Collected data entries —
import Literature.NumberTheory.LFunctions.CertifiedLFunctionTimeAliasingBound
import Literature.NumberTheory.LFunctions.CertifiedDirichletLTuringConvexity
import HarnessLib

/-!
# Booker's time-domain aliasing bound `Σ_{k ≥ 0} F(t ± kB)` for Dirichlet `L`-functions
# (Experiment. Math. 15 (2006), Lemma 5.7, degree one, with Booker's own constants)

Topic `Literature/NumberTheory/LFunctions`; namespace `Literature.NumberTheory.LFunctions`, engine
sub-namespace `TimeAliasingBooker`. Everything in this file is PROVED (no named fact, no new definition).
Typed for the parity-realchar cell (D-0088 (4) literature-typing layer, row «Booker 2006 (Artin, Turing,
class numbers)» / «Platt 2016»): instrument provenance for Booker's rigorous FFT method for `Λ(s)` (§5),
the source of Platt's Algorithm 2. Companion of `CertifiedLFunctionTimeAliasingBound.lean` (Platt's
Lemma 7.6 = this lemma "with Lemma 7.3 in place of the bound for `L_χ(s)`") and of
`CertifiedDirichletLTuringConvexity.lean` (Booker's Lemma 4.1, which with Lemma 4.5 gives `|F(t)| ≤ E`).

Source: A. R. Booker, *Artin's conjecture, Turing's method, and the Riemann hypothesis*, Experiment.
Math. **15** (2006) 385–407 [Booker2006], §5.3 "Asymptotics", Lemma 5.7 with proof = arXiv:math/0507502v1
§5.3, last lemma (LaTeX source `turing.tex` ll. 1937–2001, read there). Printed (degree `r`):
"**Lemma 5.7.** Let `t ∈ ℝ` and put `s = ½ + it`,
`E = Z_θ(3/2)^r |γ(s)| e^{(πr/4)ηt} |Q(s) P(s+1)²P(s−2)/(P(s)²P(s−1))|^{1/2}`, and
`β = πr/4 − ½ Σ_{j=1}^r arctan(Re(s+μ_j)/|Im(s+μ_j)|) − (4/π²) Σ_{j=1}^r 1/|Im(s+μ_j)² − Re(s+μ_j)²|`.
(i) If `Im(s+μ_j) > 0` for all `j = 1, …, r` and `β − (πr/4)η > 0` then
`|Σ_{k=0}^∞ F(t+kB)| ≤ E/(1 − e^{−(β − (πr/4)η)B})`.
(ii) If `Im(s+μ_j) < 0` for all `j = 1, …, r` and `β + (πr/4)η > 0` then
`|Σ_{k=0}^∞ F(t−kB)| ≤ E/(1 − e^{−(β + (πr/4)η)B})`."
Here (§1.3, §5) `γ(s) = ε N^{½(s−½)} Π_j Γ_ℝ(s+μ_j)`, `Γ_ℝ(s) = π^{−s/2}Γ(s/2)`, `Λ = γL`,
`F(t) := Λ(½+it) e^{(πr/4)ηt}` (`η ∈ (−1,1)`), `Q(s) = N Π_j (s+μ_j)/(2π)`, `P` collects the poles of `L`,
`Z_θ(σ) = (ζ(σ+θ)ζ(σ−θ))^{1/2}` (Lemma 4.5), `B > 0`.

## What is typed (degree one)

For a primitive Dirichlet character `χ` modulo `q > 1`: `r = 1`, `N = q`, `μ₁ = a = charParity χ`, `θ = 0`
(`Z₀(3/2) = ζ(3/2)`, the tree's `Booker2006Turing.bigZ (3/2)`), `P = 1`, `|ε| = 1`; thus
`Im(s+μ₁) = t`, `Re(s+μ₁) = ½ + a`, `Q(s) = q(s+a)/(2π)`. `booker2006_lemma57_i_dirichlet` and
`booker2006_lemma57_ii_dirichlet` are (i) and (ii) verbatim in these terms (`F`, `E`, `β` as functions with
their defining equations), with absolute convergence of the sums added to the conclusions. `|η| < 1` is
not needed and not assumed. At `|t| = ½ + a`, where the printed `β` has a zero denominator, Lean's
`4/0 = 0` value (`β = π/8`) is covered by the proofs (no definedness hypothesis).

A gap in the printed proof, closed here (as in the companion file): "`≤ −βkB`" uses that
`1/|Im(s*+μ)² − Re(s*+μ)²|` does not increase along the segment from `s` to `s + ikB`, which holds only
when `|Im(s+μ)| > Re(s+μ)`, i.e. `|t| > ½ + a`; the hypotheses allow `0 < |t| < ½ + a` (odd `χ`, e.g.
`t = 0.8`, `η < −0.01`). On that range `β < 0` (even: `4/(π²(¼−t²)) ≥ 16/π²`; odd: seventeen cells
`[t₁, t₂] ⊂ (0, 3/2)` with `arctan(3/(2t)) = π/2 − arctan(2t/3) ≥ π/2 − (w − w³/3 + w⁵/5)`, `w = 2t₂/3`,
and `π² < 9.8697` — the margin is `0.0067` near `t = 0.81`), while the rate
`½ Im ψ((c+iτ)/2) − τ/(2(c²+τ²)) ≥ τ/(2(c²+τ²)) > 0` by the first term of `Im ψ(w) = Σ_k Im w/|w+k|²`;
so the printed conclusion holds on the whole printed range.

## Method (the printed proof, r = 1)

`|F(u)| ≤ E(u)`: `|L(½+iu, χ)| ≤ ζ(3/2)|Q(½+iu)|^{1/2}` (Lemmas 4.1 + 4.5: the tree's
`BookerConvexity.norm_LFunction_half_le_bigZ_mul_sqrt`), `|ε| = |q^{iu/2}| = 1`, `|π^{−(c+iu)/2}| = π^{−c/2}`
(`TimeAliasingBooker.norm_F_le`). "By the mean value theorem
`log(|γ(s+ikB)/γ(s)| |Q(s+ikB)/Q(s)|^{1/2}) = −kB Im(γ'/γ + ½Q'/Q)(s*)` … Using (4.3), this is
`≤ −kB(π/4 − ½arctan(Re(s*+μ)/Im(s*+μ)) − (4/π²)/|Im(s*+μ)² − Re(s*+μ)²|) ≤ −βkB`": here
`φ(u) = log‖Γ((c+iu)/2)‖ + ¼log(c²+u²) + βu` is antitone on `[t, ∞)` (`TimeAliasingBooker.decay`),
since `φ'(u) = −½ Im ψ((c+iu)/2) + u/(2(c²+u²)) + β ≤ 0` (`TimeAliasingBooker.rate`): for `u > c` from
Lehman's (4.3) in the form `Im ψ(x+iy) ≥ π/2 − arctan(x/y) + y/(2(x²+y²)) − 2/(π²(y²−x²))` (the
companion's `TimeAliasing.lehman_le_im_digamma`; the `−1/(2z)` terms of `γ'/γ` and `½Q'/Q` cancel, so
no slack is needed — `TimeAliasingBooker.lehman_route`) and monotonicity (`TimeAliasing.booker_rate_mono`);
for `u ≤ c` as described above; at the junk points `t = c` (`β = π/8`) by four series terms (even) and four
second-order-Stirling cells (odd, `TimeAliasingBooker.stirling_le_im_digamma` from the tree's
`DigammaLehman.norm_digamma_sub_stirling_two_le`) on `[c, 3]`, Lehman beyond. "Thus
`|F(t+kB)| ≤ E e^{−(β−(π/4)η)kB}`. The conclusion follows" (geometric series; (ii) by `u ↦ −u`, `η ↦ −η`,
`|Γ(z̄)| = |Γ(z)|`): `TimeAliasingBooker.tail_right`, `tail_left`.

`lean search` / tree inventory (2026-08-27): Lemma 5.7 was in the tree only in Platt's form (majorant
`(3/2+|t|)^{5/16}`, Platt's `β`); Booker's `E` and `β` (sharper arctan term for odd `χ`, `|Q(s)|^{1/2}`
growth) were not. Reused: `TimeAliasing.{sum_le_im_digamma, lehman_le_im_digamma, booker_rate_mono,
hasDerivAt_log_norm_Gamma}`, `BookerConvexity.norm_LFunction_half_le_bigZ_mul_sqrt`,
`DigammaLehman.norm_digamma_sub_stirling_two_le`, Mathlib's `antitoneOn_of_hasDerivWithinAt_nonpos`,
`hasSum_geometric_of_lt_one`. Nothing is restated.

## References

* [Booker2006] A. R. Booker, *Artin's conjecture, Turing's method, and the Riemann hypothesis*,
  Experiment. Math. 15 (2006) 385–407: §5.3 Lemma 5.7 and proof; §4 (4.3), Lemmas 4.1, 4.5
  (arXiv:math/0507502v1).
* [Lehman1970] R. S. Lehman, *On the distribution of zeros of the Riemann zeta-function*, Proc. LMS (3)
  20 (1970) 303–320, Lemma 8 (Booker's (4.3)).
* [WhittakerWatson1927] E. T. Whittaker, G. N. Watson, *A course of modern analysis*, §12.33 (Stirling's
  series for `ψ`, second order).
-/

noncomputable section

open Complex Filter Topology Set DirichletCharacter
open scoped Real

namespace Literature.NumberTheory.LFunctions

namespace TimeAliasingBooker

open TimeAliasing

/-! ## §1 Elementary helpers -/

/-- `(c + iτ)/2 = c/2 + i(τ/2)` with real casts. [folklore] -/
private theorem half_arg (c τ : ℝ) :
    ((c : ℂ) + τ * I) / 2 = ((c / 2 : ℝ) : ℂ) + ((τ / 2 : ℝ) : ℂ) * I := by
  push_cast; ring

/-- `arctan v ≤ v` for `v ≥ 0`. [folklore] -/
private theorem arctan_le_self {v : ℝ} (hv : 0 ≤ v) : Real.arctan v ≤ v := by
  rcases hv.eq_or_lt with h | h
  · rw [← h, Real.arctan_zero]
  · have h1 : 0 < Real.arctan v := by
      rw [← Real.arctan_zero]; exact Real.arctan_strictMono h
    have := Real.le_tan h1.le (Real.arctan_lt_pi_div_two v)
    rwa [Real.tan_arctan] at this

/-- `arctan w ≤ w − w³/3 + w⁵/5` for `w ≥ 0` (the derivative of the difference is
`1 − w² + w⁴ − 1/(1+w²) = w⁶/(1+w²) ≥ 0`). [folklore] -/
private theorem arctan_le_poly5 {w : ℝ} (hw : 0 ≤ w) : Real.arctan w ≤ w - w ^ 3 / 3 + w ^ 5 / 5 := by
  let g : ℝ → ℝ := fun u => u - u ^ 3 / 3 + u ^ 5 / 5 - Real.arctan u
  let g' : ℝ → ℝ := fun u => 1 - (3 : ℕ) * u ^ (3 - 1) / 3 + (5 : ℕ) * u ^ (5 - 1) / 5 - 1 / (1 + u ^ 2)
  have hg : ∀ x, HasDerivAt g (g' x) x := by
    intro x
    have h1 : HasDerivAt (fun u : ℝ => u - u ^ 3 / 3 + u ^ 5 / 5)
        (1 - (3 : ℕ) * x ^ (3 - 1) / 3 + (5 : ℕ) * x ^ (5 - 1) / 5) x :=
      ((hasDerivAt_id x).sub ((hasDerivAt_pow 3 x).div_const 3)).add ((hasDerivAt_pow 5 x).div_const 5)
    exact h1.sub (Real.hasDerivAt_arctan x)
  have hmono : MonotoneOn g (Ici 0) := by
    refine monotoneOn_of_hasDerivWithinAt_nonneg (convex_Ici 0) (f' := g')
      (fun x _ => (hg x).continuousAt.continuousWithinAt)
      (fun x _ => (hg x).hasDerivWithinAt) ?_
    intro x _
    show 0 ≤ 1 - (3 : ℕ) * x ^ (3 - 1) / 3 + (5 : ℕ) * x ^ (5 - 1) / 5 - 1 / (1 + x ^ 2)
    have h0 : 0 < 1 + x ^ 2 := by positivity
    rw [show 1 - (3 : ℕ) * x ^ (3 - 1) / 3 + (5 : ℕ) * x ^ (5 - 1) / 5 - 1 / (1 + x ^ 2) =
      x ^ 6 / (1 + x ^ 2) by push_cast; field_simp; ring]
    positivity
  have h := hmono (self_mem_Ici (a := (0 : ℝ))) (show w ∈ Ici (0 : ℝ) from hw) hw
  simp only [g, Real.arctan_zero] at h
  norm_num at h
  linarith

/-- `‖Γ((c + iu)/2)‖ = ‖Γ((c + i|u|)/2)‖` (`Γ(conj z) = conj Γ(z)`, `c` real). [folklore] -/
private theorem norm_Gamma_abs (c u : ℝ) :
    ‖Complex.Gamma (((c : ℂ) + u * I) / 2)‖ = ‖Complex.Gamma (((c : ℂ) + |u| * I) / 2)‖ := by
  rcases le_or_gt 0 u with hu | hu
  · rw [abs_of_nonneg hu]
  · rw [abs_of_neg hu]
    have : ((c : ℂ) + u * I) / 2 = (starRingEnd ℂ) (((c : ℂ) + ((-u : ℝ) : ℂ) * I) / 2) := by
      simp only [map_div₀, map_add, Complex.conj_ofReal, map_mul, Complex.conj_I, map_ofNat]
      push_cast; ring
    rw [this, Complex.Gamma_conj, Complex.norm_conj]

/-- `y ↦ y/(a² + y²)` increases on `[0, a]` … [folklore] -/
private theorem div_sq_add_sq_mono {a y y' : ℝ} (hy : 0 < y) (hyy' : y ≤ y') (ha : y' ≤ a) :
    y / (a ^ 2 + y ^ 2) ≤ y' / (a ^ 2 + y' ^ 2) := by
  have hy' : 0 < y' := hy.trans_le hyy'
  rw [div_le_div_iff₀ (by positivity) (by positivity)]
  nlinarith [mul_nonneg (sub_nonneg.2 hyy') (sub_nonneg.2 (mul_le_mul ha (hyy'.trans ha) hy.le
    (hy.le.trans (hyy'.trans ha)))), hy]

Exercise —
An exact, complete copy of the lines above from the one with "rw [← Real.arctan_zero];" through the one with "let g : ℝ →" is the whole answer.

The completed task —
      rw [← Real.arctan_zero]; exact Real.arctan_strictMono h
    have := Real.le_tan h1.le (Real.arctan_lt_pi_div_two v)
    rwa [Real.tan_arctan] at this

/-- `arctan w ≤ w − w³/3 + w⁵/5` for `w ≥ 0` (the derivative of the difference is
`1 − w² + w⁴ − 1/(1+w²) = w⁶/(1+w²) ≥ 0`). [folklore] -/
private theorem arctan_le_poly5 {w : ℝ} (hw : 0 ≤ w) : Real.arctan w ≤ w - w ^ 3 / 3 + w ^ 5 / 5 := by
  let g : ℝ → ℝ := fun u => u - u ^ 3 / 3 + u ^ 5 / 5 - Real.arctan u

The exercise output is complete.